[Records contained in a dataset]
*** Begin section ***
/-!
# Tools for the stub `stub_pressureReconstruction` (crux stmt-AnomalousDissipation-3009): slice calculus
# of curried plane fields and plane potentials of curl-free fields

Helper file for the line `braid-closed-large-circulation-gluing` of
`MarginalStabilityChain.StretchedVortexRows`. The stub reconstructs the pressure of a steady
stretched-layer Navier–Stokes velocity field given in vorticity form; this file supplies the
field-independent calculus:

* the slice derivatives `StretchedLayer.dX/dY` of a jointly `Cⁿ` curried field `f x y` are the
  Fréchet partial derivatives (`dX_eq_fderiv`, `dY_eq_fderiv`), are jointly `Cⁿ⁻¹`
  (`contDiff_dX`, `contDiff_dY`, `contDiff_dX_of_le`, `contDiff_dY_of_le`), the slices have them
  as honest derivatives (`hasDerivAt_dX`, `hasDerivAt_dY`), `∂(f - g) = ∂f - ∂g` (`dX_fun_sub`,
  `dY_fun_sub`), and mixed partials of `C²` fields commute (`dX_dY_comm`);
* `∂ₓ`, `∂_y` of an `x`-periodic field are `x`-periodic (`dX_periodic`, `dY_periodic`);
* **plane Poincaré lemma in slice form** (`exists_potential`): a jointly `C¹` pair `(F₁, F₂)` with
  `∂_y F₁ = ∂ₓ F₂` is a gradient `(∂ₓ P, ∂_y P)` of a jointly `C¹` potential `P` (the radial
  homotopy potential of `Literature.Analysis.Calculus.hasFDerivAt_radialIntegral`);
* `potential_shift_eq_integral`: if moreover `F₁, F₂` are `L`-periodic in `x`, then
  `P (x + L) y - P x y = ∫₀ᴸ F₁ (s, y₀) ds` for all `x, y, y₀` (so `P` is periodic iff one period
  integral of `F₁` vanishes);
* small analytic facts for the periodicity argument: period integrals of the exact terms
  `-(u uₓ) + ν uₓₓ` vanish (`integral_exact_terms_eq_zero`), a field with `|∂_y f| ≤ C` grows at
  most linearly across the layer (`abs_sub_le_of_dY_bound`), and `(A + B y) e^{-a y} → 0`
  (`tendsto_affine_mul_exp_neg`);
* `stub_pressureReconstruction_planePotential` — the registered form of `exists_potential`.
-/

noncomputable section

set_option linter.dupNamespace false

open scoped Topology ContDiff
open Filter Set Function MeasureTheory intervalIntegral

namespace Summit.AnomalousDissipation.AnomalousDissipation.Theorems.MarginalStabilityChainStretchedVortexRows

namespace PressureTools

open Literature.Analysis.FluidPDE Literature.Analysis.FluidPDE.StretchedLayer

/-! ### Slice derivatives versus Fréchet derivatives -/

variable {f : ℝ → ℝ → ℝ} {x y : ℝ}
import Summits.RiemannHypothesis.RiemannHypothesis.Theorems.WeilTwoPrimeDeflE72Base
import Summits.RiemannHypothesis.RiemannHypothesis.Theorems.WeilTwoPrimeDeflE72DataPE23
import Literature.NumberTheory.LFunctions.WeilBlockRowsPZ
import Literature.NumberTheory.LFunctions.WeilBlockRowsFast
import Summits.RiemannHypothesis.RiemannHypothesis.Theorems.WeilTwoPrimeDeflE72DataDnE12
import HarnessLib

/-!
# Deflated two-prime certificate E72: dominance of rows 116–117 of `R = S''_even(κ') − UᵀU` (factored data)

`WeilCert.checkDomRowPZ` with the materialized augmented block, the factored inverse `weilCertDeflE72DnE/weilCertDeflE72LsE` and the Bessel block, by `decide +kernel` row by row. Pure proof file.
-/

noncomputable section

namespace Summit.RiemannHypothesis.RiemannHypothesis.Theorems.EvenWinsBeyondArch

open Literature.NumberTheory.LFunctions

set_option maxHeartbeats 0 in
/-- Kernel check of the dominance of row 116 of `R` (even block, certificate E72). [folklore] -/
theorem checkDomRowF0_116_weilCertDeflE72 :
    weilCertDeflE72Base.checkDomRowF weilCertDeflE72PmE weilCertDeflE72DnE weilCertDeflE72LsE weilCertDeflE72HpE weilCertDeflE72Kappa' 0 116 = true := by
  decide +kernel

/-- Kernel check of the dominance of row 116 of `R` (factored data), from the fast row. [folklore] -/
theorem checkDomRowPZ0_116_weilCertDeflE72 :
    weilCertDeflE72Base.checkDomRowPZ weilCertDeflE72PmE weilCertDeflE72DnE weilCertDeflE72LsE weilCertDeflE72HpE weilCertDeflE72Kappa' 0 116 = true :=
  WeilCert.checkDomRowPZ_of_F (by decide) checkDomRowF0_116_weilCertDeflE72

set_option maxHeartbeats 0 in
/-- Kernel check of the dominance of row 117 of `R` (even block, certificate E72). [folklore] -/
theorem checkDomRowF0_117_weilCertDeflE72 :
    weilCertDeflE72Base.checkDomRowF weilCertDeflE72PmE weilCertDeflE72DnE weilCertDeflE72LsE weilCertDeflE72HpE weilCertDeflE72Kappa' 0 117 = true := by
  decide +kernel

/-- Kernel check of the dominance of row 117 of `R` (factored data), from the fast row. [folklore] -/
theorem checkDomRowPZ0_117_weilCertDeflE72 :
    weilCertDeflE72Base.checkDomRowPZ weilCertDeflE72PmE weilCertDeflE72DnE weilCertDeflE72LsE weilCertDeflE72HpE weilCertDeflE72Kappa' 0 117 = true :=
  WeilCert.checkDomRowPZ_of_F (by decide) checkDomRowF0_117_weilCertDeflE72


end Summit.RiemannHypothesis.RiemannHypothesis.Theorems.EvenWinsBeyondArch
import Literature.MeasureTheory.Integral.BathtubPrinciple
import Mathlib.MeasureTheory.Integral.IntervalIntegral.FundThmCalculus
import Mathlib.MeasureTheory.Measure.Lebesgue.Basic
import Mathlib.Analysis.SpecialFunctions.Log.Deriv
import Mathlib.Analysis.Real.Pi.Bounds
import Literature.NumberTheory.LFunctions.WeilArchimedeanMoments
import Literature.NumberTheory.LFunctions.RiemannSiegelStirling

/-!
# Stub `stub_archBathtub` of line `Sketch`, crux `WeilComb.CombShapePositivity`
(item stmt-RiemannHypothesis-11229, route route-RiemannHypothesis-WeilComb; siege attempt k5 —
variation: the bathtub principle as a measure-theoretic rearrangement inequality)

For a Weil test `g` write `L = ‖g‖₁` (`weilNorm1`), `N = ‖g‖₂²` (`weilNorm2Sq`), and assume `0 < L`,
`2L² ≤ πN`. Then

`N (log(N/(2L²)) − 1) − (21/(5π)) L² ≤ Re W_∞(g ⋆ g̃)`.

## Proof

1. *The archimedean diagonal as a weighted Plancherel integral.*
   `Re W_∞(g ⋆ g̃) = (1/2π) ∫ G ρ − N log π`, `G(u) = |ĝ(1/2 + iu)|²`, `ρ(u) = Re ψ(1/4 + iu/2)`
   (`weilArchIntegral_weilConv_weilReflect`, `weilConv_weilReflect_apply_zero`).
2. *Bathtub principle* — the measure-space rearrangement inequality of Lieb–Loss, *Analysis*,
   Thm. 1.14 (elementary "sublevel set" half), IMPORTED from the Literature tree
   (`Literature.MeasureTheory.Integral.bathtub_mul_setIntegral_le`, `BathtubPrinciple.lean`):
   if `0 ≤ f ≤ A`, `∫ f dμ = A μ(S)` and the weight `w` is `≤ s` on `S` and `≥ s` off `S`, then
   `A ∫_S w ≤ ∫ f w` — pouring the mass of `f` into the tub `S` can only lower the weighted
   integral, because `(f − A·1_S)(w − s) ≥ 0` pointwise.  Here `μ` is Lebesgue measure on `ℝ`,
   `f = G ≤ L² = A` (`norm_weilMellin_half_line_le`),
   `∫ G = 2πN` (Plancherel, `integral_norm_sq_weilMellin_half_line`), `w = ρ` is even and increasing
   in `|u|` (`reDigammaQuarter_mono`), `S = (−T, T]` with `T = πN/L²` (so `L² · 2T = 2πN`) and
   `s = ρ(T)`; hence `L² ∫_{−T}^{T} ρ ≤ ∫ G ρ`.
3. *The digamma integral.* For `T ≥ 2`, `∫_{−T}^{T} ρ ≥ 2T(log(T/2) − 1) − 42/5`: by evenness it is
   `2 ∫₀^T ρ`; on `[0,½] ∪ [½,1] ∪ [1,2]` use the monotone step minorant `ρ ≥ ρ(0), ρ(½), ρ(1)` with
   `ρ(½) ≥ ψ(¼) + 2`, `ρ(1) ≥ ψ(¼) + 16/5` (first term of the vertical series, `sum_digammaTerm_le`)
   and `ψ(¼) ≥ −4.22745354`; on `[2, T]` use the first-order Stirling bound with rate,
   `ρ(u) ≥ log(u/2) − 4K/u²`, `K = stirlingVertRate ¼ ≤ 21/32`
   (`abs_re_digamma_vertical_sub_log_le`), integrated through the FTC inequality
   `intervalIntegral.sub_le_integral_of_hasDeriv_right_of_le` with the primitive
   `u log(u/2) − u + 4K/u`.
4. *Assembly*: `(1/2π) L² (2T(log(T/2) − 1) − 42/5) − N log π = N (log(N/(2L²)) − 1) − (21/(5π)) L²`
   since `L² T = πN`.

The signature of `stub_archBathtub` is the registered one (skeleton `Lines/Sketch.lean`,
sha `86d35e56a923`).
-/

noncomputable section

-- the sub-problem path `RiemannHypothesis/RiemannHypothesis` duplicates a namespace (D-0017)
set_option linter.dupNamespace false

open MeasureTheory Set Complex

namespace Summit.RiemannHypothesis.RiemannHypothesis.Theorems.WeilCombBohrFejerBathtubK5

open Literature.NumberTheory.LFunctions
open Literature.Analysis.SpecialFunctions (reDigammaQuarter reDigammaQuarter_zero
  reDigammaQuarter_even reDigammaQuarter_mono reDigammaQuarter_zero_le continuous_reDigammaQuarter
  sum_digammaTerm_le digammaTerm digammaNode re_digamma_one_quarter_ge)

/-! ### 1. The digamma integral `∫_{-T}^{T} Re ψ(1/4 + iu/2) du` -/

/-- First-order Stirling minorant with rate on `[2, ∞)`: `log u − log 2 − 4K/u² ≤ Re ψ(1/4 + iu/2)`,
`K = stirlingVertRate ¼` (`abs_re_digamma_vertical_sub_log_le` at `σ = ¼`, height `u/2 ≥ 1`).
[folklore] -/
theorem reDigammaQuarter_ge_log_sub {u : ℝ} (hu : 2 ≤ u) :
    Real.log u - Real.log 2 - 4 * stirlingVertRate (1 / 4) / u ^ 2 ≤ reDigammaQuarter u := by
  have h := abs_re_digamma_vertical_sub_log_le (σ := 1 / 4) (u := u / 2) (by norm_num)
    (by linarith)
  have e : ((1 / 4 : ℝ) : ℂ) + ((u / 2 : ℝ) : ℂ) * I = 1 / 4 + (u : ℂ) / 2 * I := by
    push_cast
    ring
  rw [e] at h
  have h' := (abs_le.1 h).1
  have hlog : Real.log (u / 2) = Real.log u - Real.log 2 :=
    Real.log_div (by linarith) (by norm_num)
  have hsq : stirlingVertRate (1 / 4) / (u / 2) ^ 2 = 4 * stirlingVertRate (1 / 4) / u ^ 2 := by
    have hu0 : u ≠ 0 := by linarith
    field_simp
    ring
  rw [hlog, hsq] at h'
  unfold reDigammaQuarter
  linarith

/-- The tail piece: for `T ≥ 2`,
`T(log T − log 2) − T + 2 − 2K ≤ ∫₂^T Re ψ(1/4 + iu/2) du`, by the FTC inequality for the primitive
`u (log u − log 2) − u + 4K/u` of the minorant `log u − log 2 − 4K/u²`. [folklore] -/
theorem integral_two_le_ge {T : ℝ} (hT : 2 ≤ T) :
    T * (Real.log T - Real.log 2) - T + 2 - 2 * stirlingVertRate (1 / 4) ≤
      ∫ u in (2 : ℝ)..T, reDigammaQuarter u := by
  set K : ℝ := stirlingVertRate (1 / 4) with hK
  have hK0 : 0 ≤ K := by
    rw [hK, stirlingVertRate]
    positivity
  set F : ℝ → ℝ := fun u ↦ u * (Real.log u - Real.log 2) - u + 4 * K * u⁻¹ with hF
  have hd : ∀ u : ℝ, 0 < u → HasDerivAt F (Real.log u - Real.log 2 - 4 * K / u ^ 2) u := by
    intro u hu
    have h1 : HasDerivAt (fun u : ℝ ↦ u * (Real.log u - Real.log 2))
        (1 * (Real.log u - Real.log 2) + u * u⁻¹) u :=
      (hasDerivAt_id' u).mul ((Real.hasDerivAt_log hu.ne').sub_const (Real.log 2))
    have h2 : HasDerivAt (fun u : ℝ ↦ 4 * K * u⁻¹) (4 * K * (-(u ^ 2)⁻¹)) u :=
      (hasDerivAt_inv hu.ne').const_mul (4 * K)
    refine ((h1.sub (hasDerivAt_id' u)).add h2).congr_deriv ?_
    field_simp
    ring
  have hFTC := intervalIntegral.sub_le_integral_of_hasDeriv_right_of_le hT
    (fun u hu ↦ (hd u (by linarith [hu.1])).continuousAt.continuousWithinAt)
    (fun u hu ↦ (hd u (by linarith [hu.1])).hasDerivWithinAt)
    (continuous_reDigammaQuarter.integrableOn_Icc)
    (fun u hu ↦ reDigammaQuarter_ge_log_sub hu.1.le)
  have hF2 : F 2 = -2 + 2 * K := by
    simp only [hF, sub_self, mul_zero, zero_sub]
    ring
  have hFT : T * (Real.log T - Real.log 2) - T ≤ F T := by
    have hT0 : 0 < T := by linarith
    have : 0 ≤ 4 * K * T⁻¹ := by positivity
    simp only [hF]
    linarith
  linarith

/-- The central piece: `2 ψ(¼) + 21/5 ≤ ∫₀² Re ψ(1/4 + iu/2) du`, from the monotone step minorant
on `[0, ½] ∪ [½, 1] ∪ [1, 2]` with `ρ(½) ≥ ψ(¼) + 2`, `ρ(1) ≥ ψ(¼) + 16/5` (first term
`16t²/(1 + 4t²)` of the vertical series). [folklore] -/
theorem integral_zero_two_ge :
    2 * reDigammaQuarter 0 + 21 / 5 ≤ ∫ u in (0 : ℝ)..2, reDigammaQuarter u := by
  have hc := continuous_reDigammaQuarter
  have hhalf : reDigammaQuarter 0 + 2 ≤ reDigammaQuarter (1 / 2) := by
    have h := sum_digammaTerm_le 1 (1 / 2)
    rw [Finset.sum_range_one] at h
    have e : digammaTerm (digammaNode 0) (1 / 2) = 2 := by
      unfold digammaTerm digammaNode
      norm_num
    linarith
  have hone : reDigammaQuarter 0 + 16 / 5 ≤ reDigammaQuarter 1 := by
    have h := sum_digammaTerm_le 1 1
    rw [Finset.sum_range_one] at h
    have e : digammaTerm (digammaNode 0) 1 = 16 / 5 := by
      unfold digammaTerm digammaNode
      norm_num
    linarith
  have h1 : (1 / 2 - 0) * reDigammaQuarter 0 ≤ ∫ u in (0 : ℝ)..(1 / 2), reDigammaQuarter u := by
    have h := intervalIntegral.integral_mono_on (μ := volume) (a := (0 : ℝ)) (b := 1 / 2)
      (f := fun _ ↦ reDigammaQuarter 0) (g := reDigammaQuarter) (by norm_num)
      (continuous_const.intervalIntegrable _ _) (hc.intervalIntegrable _ _)
      (fun u _ ↦ reDigammaQuarter_zero_le u)
    rwa [intervalIntegral.integral_const, smul_eq_mul] at h
  have h2 : (1 - 1 / 2) * (reDigammaQuarter 0 + 2) ≤
      ∫ u in (1 / 2 : ℝ)..1, reDigammaQuarter u := by
    have h := intervalIntegral.integral_mono_on (μ := volume) (a := (1 / 2 : ℝ)) (b := 1)
      (f := fun _ ↦ reDigammaQuarter 0 + 2) (g := reDigammaQuarter) (by norm_num)
      (continuous_const.intervalIntegrable _ _) (hc.intervalIntegrable _ _)
      (fun u hu ↦ hhalf.trans (reDigammaQuarter_mono (by
        rw [abs_of_nonneg (by norm_num : (0 : ℝ) ≤ 1 / 2), abs_of_nonneg (by linarith [hu.1])]
        exact hu.1)))
    rwa [intervalIntegral.integral_const, smul_eq_mul] at h
  have h3 : (2 - 1) * (reDigammaQuarter 0 + 16 / 5) ≤ ∫ u in (1 : ℝ)..2, reDigammaQuarter u := by
    have h := intervalIntegral.integral_mono_on (μ := volume) (a := (1 : ℝ)) (b := 2)
      (f := fun _ ↦ reDigammaQuarter 0 + 16 / 5) (g := reDigammaQuarter) (by norm_num)
      (continuous_const.intervalIntegrable _ _) (hc.intervalIntegrable _ _)
      (fun u hu ↦ hone.trans (reDigammaQuarter_mono (by
        rw [abs_of_nonneg (by norm_num : (0 : ℝ) ≤ 1), abs_of_nonneg (by linarith [hu.1])]
        exact hu.1)))
    rwa [intervalIntegral.integral_const, smul_eq_mul] at h
  have hadd1 := intervalIntegral.integral_add_adjacent_intervals
    (hc.intervalIntegrable (μ := volume) 0 (1 / 2)) (hc.intervalIntegrable (μ := volume) (1 / 2) 1)
  have hadd2 := intervalIntegral.integral_add_adjacent_intervals
    (hc.intervalIntegrable (μ := volume) 0 1) (hc.intervalIntegrable (μ := volume) 1 2)
  linarith

/-- **The digamma integral.** For `T ≥ 2`:
`2T(log T − log 2 − 1) − 42/5 ≤ ∫_{−T}^{T} Re ψ(1/4 + iu/2) du` (evenness, the two pieces above,
`ψ(¼) ≥ −4.22745354` and `K = 1/6 + π/12 + 1/32 + 1/8 ≤ 21/32`). [folklore] -/
theorem integral_reDigammaQuarter_symm_ge {T : ℝ} (hT : 2 ≤ T) :
    2 * T * (Real.log T - Real.log 2 - 1) - 42 / 5 ≤ ∫ u in (-T)..T, reDigammaQuarter u := by
  have hc := continuous_reDigammaQuarter
  have h02 := integral_zero_two_ge
  have h2T := integral_two_le_ge hT
  have hρ0 : (-4.22745354 : ℝ) ≤ reDigammaQuarter 0 := by
    rw [reDigammaQuarter_zero]
    exact re_digamma_one_quarter_ge
  have hK : stirlingVertRate (1 / 4) ≤ 21 / 32 := by
    rw [stirlingVertRate]
    have := Real.pi_le_four
    nlinarith
  have h0T : ∫ u in (0 : ℝ)..T, reDigammaQuarter u =
      (∫ u in (0 : ℝ)..2, reDigammaQuarter u) + ∫ u in (2 : ℝ)..T, reDigammaQuarter u :=
    (intervalIntegral.integral_add_adjacent_intervals (hc.intervalIntegrable _ _)
      (hc.intervalIntegrable _ _)).symm
  have hneg : ∫ u in (-T)..0, reDigammaQuarter u = ∫ u in (0 : ℝ)..T, reDigammaQuarter u := by
    have h := intervalIntegral.integral_comp_neg (f := reDigammaQuarter) (a := 0) (b := T)
    simp only [reDigammaQuarter_even, neg_zero] at h
    exact h.symm
  have hsplit : ∫ u in (-T)..T, reDigammaQuarter u =
      (∫ u in (-T)..0, reDigammaQuarter u) + ∫ u in (0 : ℝ)..T, reDigammaQuarter u :=
    (intervalIntegral.integral_add_adjacent_intervals (hc.intervalIntegrable _ _)
      (hc.intervalIntegrable _ _)).symm
  rw [hsplit, hneg, h0T]
  linarith

/-! ### 2. The stub (bathtub principle from `Literature.MeasureTheory.Integral`) -/

/-- **Stub S3 (`stub_archBathtub`) — bathtub bound for the archimedean diagonal of a Weil test.**
For a Weil test `g` with `0 < ‖g‖₁` and `2‖g‖₁² ≤ π‖g‖₂²`:
`‖g‖₂² (log(‖g‖₂²/(2‖g‖₁²)) − 1) − (21/(5π)) ‖g‖₁² ≤ Re W_∞(g ⋆ g̃)`.
Signature verbatim from the registered skeleton of line `Sketch` (crux
`WeilComb.CombShapePositivity`, stmt-RiemannHypothesis-11229). Proof: weighted Plancherel form of
`Re W_∞(g ⋆ g̃)`, the measure-theoretic bathtub principle
`Literature.MeasureTheory.Integral.bathtub_mul_setIntegral_le`
(Lieb–Loss, Thm. 1.14) on `(ℝ, Lebesgue)` with tub `(−T, T]`, `T = π‖g‖₂²/‖g‖₁²`, level `ρ(T)`,
and the digamma integral bound `integral_reDigammaQuarter_symm_ge`. [folklore] -/
theorem stub_archBathtub : ∀ g : ℝ → ℂ, IsWeilTest g → 0 < weilNorm1 g →
    2 * weilNorm1 g ^ 2 ≤ Real.pi * weilNorm2Sq g →
    weilNorm2Sq g * (Real.log (weilNorm2Sq g / (2 * weilNorm1 g ^ 2)) - 1) -
        21 / (5 * Real.pi) * weilNorm1 g ^ 2 ≤
      (weilArchTerm (weilConv g (weilReflect g))).re := by
  intro g hg hL hcond
  set L : ℝ := weilNorm1 g with hLdef
  set N : ℝ := weilNorm2Sq g with hNdef
  have hπ : 0 < Real.pi := Real.pi_pos
  have hL2 : 0 < L ^ 2 := by positivity
  have hN : 0 < N := by
    by_contra h
    push Not at h
    nlinarith
  set T : ℝ := Real.pi * N / L ^ 2 with hTdef
  have hLT : L ^ 2 * T = Real.pi * N := by
    rw [hTdef]
    field_simp
  have hT2 : 2 ≤ T := by
    rw [hTdef, le_div_iff₀ hL2]
    linarith
  have hT0 : 0 ≤ T := by linarith
  -- Step 1: the archimedean term as a weighted Plancherel integral
  set X : ℝ := ∫ t : ℝ, ‖weilMellin g (1 / 2 + t * I)‖ ^ 2 * reDigammaQuarter t with hXdef
  have hW : (weilArchTerm (weilConv g (weilReflect g))).re =
      1 / (2 * Real.pi) * X - N * Real.log Real.pi := by
    unfold weilArchTerm
    rw [weilArchIntegral_weilConv_weilReflect hg, weilConv_weilReflect_apply_zero]
    have e : ((1 / (2 * Real.pi) : ℂ) * ((∫ t : ℝ, ‖weilMellin g (1 / 2 + t * I)‖ ^ 2 *
          (Complex.digamma (1 / 4 + t / 2 * I)).re : ℝ) : ℂ) -
          ((∫ t : ℝ, ‖g t‖ ^ 2 : ℝ) : ℂ) * (Real.log Real.pi : ℂ)) =
        ((1 / (2 * Real.pi) * (∫ t : ℝ, ‖weilMellin g (1 / 2 + t * I)‖ ^ 2 *
          (Complex.digamma (1 / 4 + t / 2 * I)).re) -
            weilNorm2Sq g * Real.log Real.pi : ℝ) : ℂ) := by
      unfold weilNorm2Sq
      push_cast
      ring
    rw [e, Complex.ofReal_re]
    rfl
  -- Step 2: the bathtub principle with tub `(−T, T]`
  have hbath : L ^ 2 * ∫ u in Ioc (-T) T, reDigammaQuarter u ≤ X := by
    refine Literature.MeasureTheory.Integral.bathtub_mul_setIntegral_le (μ := volume)
      (s := reDigammaQuarter T) measurableSet_Ioc measure_Ioc_lt_top.ne (fun t ↦ by positivity)
      (fun t ↦ pow_le_pow_left₀ (norm_nonneg _) (norm_weilMellin_half_line_le hg t) 2)
      (fun u hu ↦ reDigammaQuarter_mono ?_) (fun u hu ↦ reDigammaQuarter_mono ?_)
      (integrable_norm_sq_weilMellin_half_line hg)
      (integrable_norm_sq_weilMellin_mul_reDigammaQuarter hg)
      (continuous_reDigammaQuarter.integrableOn_Ioc) ?_
    · rw [abs_of_nonneg hT0]
      exact abs_le.2 ⟨hu.1.le, hu.2⟩
    · rw [abs_of_nonneg hT0]
      rw [mem_Ioc, not_and_or, not_lt, not_le] at hu
      rcases hu with hu | hu
      · linarith [neg_le_abs u]
      · linarith [le_abs_self u]
    · rw [integral_norm_sq_weilMellin_half_line hg, Real.volume_real_Ioc_of_le (by linarith),
        ← hNdef]
      linear_combination (-2 : ℝ) * hLT
  -- Step 3: the digamma integral
  have hJ := integral_reDigammaQuarter_symm_ge hT2
  rw [intervalIntegral.integral_of_le (by linarith : -T ≤ T)] at hJ
  -- Step 4: assembly
  have hlogT : Real.log T = Real.log Real.pi + Real.log N - Real.log (L ^ 2) := by
    rw [hTdef, Real.log_div (by positivity) hL2.ne', Real.log_mul hπ.ne' hN.ne']
  have hlogQ : Real.log (N / (2 * L ^ 2)) = Real.log N - Real.log 2 - Real.log (L ^ 2) := by
    rw [Real.log_div hN.ne' (by positivity), Real.log_mul (by norm_num) hL2.ne']
    ring
  have hmain : L ^ 2 * (2 * T * (Real.log T - Real.log 2 - 1) - 42 / 5) ≤ X :=
    (mul_le_mul_of_nonneg_left hJ hL2.le).trans hbath
  have hkey : 2 * Real.pi * (N * (Real.log (N / (2 * L ^ 2)) - 1) - 21 / (5 * Real.pi) * L ^ 2)
      ≤ 2 * Real.pi * (1 / (2 * Real.pi) * X - N * Real.log Real.pi) := by
    have e1 : 2 * Real.pi * (N * (Real.log (N / (2 * L ^ 2)) - 1) - 21 / (5 * Real.pi) * L ^ 2) =
        2 * (Real.pi * N) * (Real.log (N / (2 * L ^ 2)) - 1) - 42 / 5 * L ^ 2 := by
      field_simp
      ring
    have e2 : 2 * Real.pi * (1 / (2 * Real.pi) * X - N * Real.log Real.pi) =
        X - 2 * (Real.pi * N) * Real.log Real.pi := by
      field_simp
    rw [e1, e2, ← hLT, hlogQ]
    rw [hlogT] at hmain
    nlinarith [hmain, hL2]
  rw [hW]
  exact le_of_mul_le_mul_left hkey (by positivity)

end Summit.RiemannHypothesis.RiemannHypothesis.Theorems.WeilCombBohrFejerBathtubK5

end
*** End section ***
* _What you need to do_
In the entries above, find the line with "iff one period" and the line with "a field with", then set down exactly those two and every line between them, nothing else.

* _Exercise result_
  `P (x + L) y - P x y = ∫₀ᴸ F₁ (s, y₀) ds` for all `x, y, y₀` (so `P` is periodic iff one period
  integral of `F₁` vanishes);
* small analytic facts for the periodicity argument: period integrals of the exact terms
  `-(u uₓ) + ν uₓₓ` vanish (`integral_exact_terms_eq_zero`), a field with `|∂_y f| ≤ C` grows at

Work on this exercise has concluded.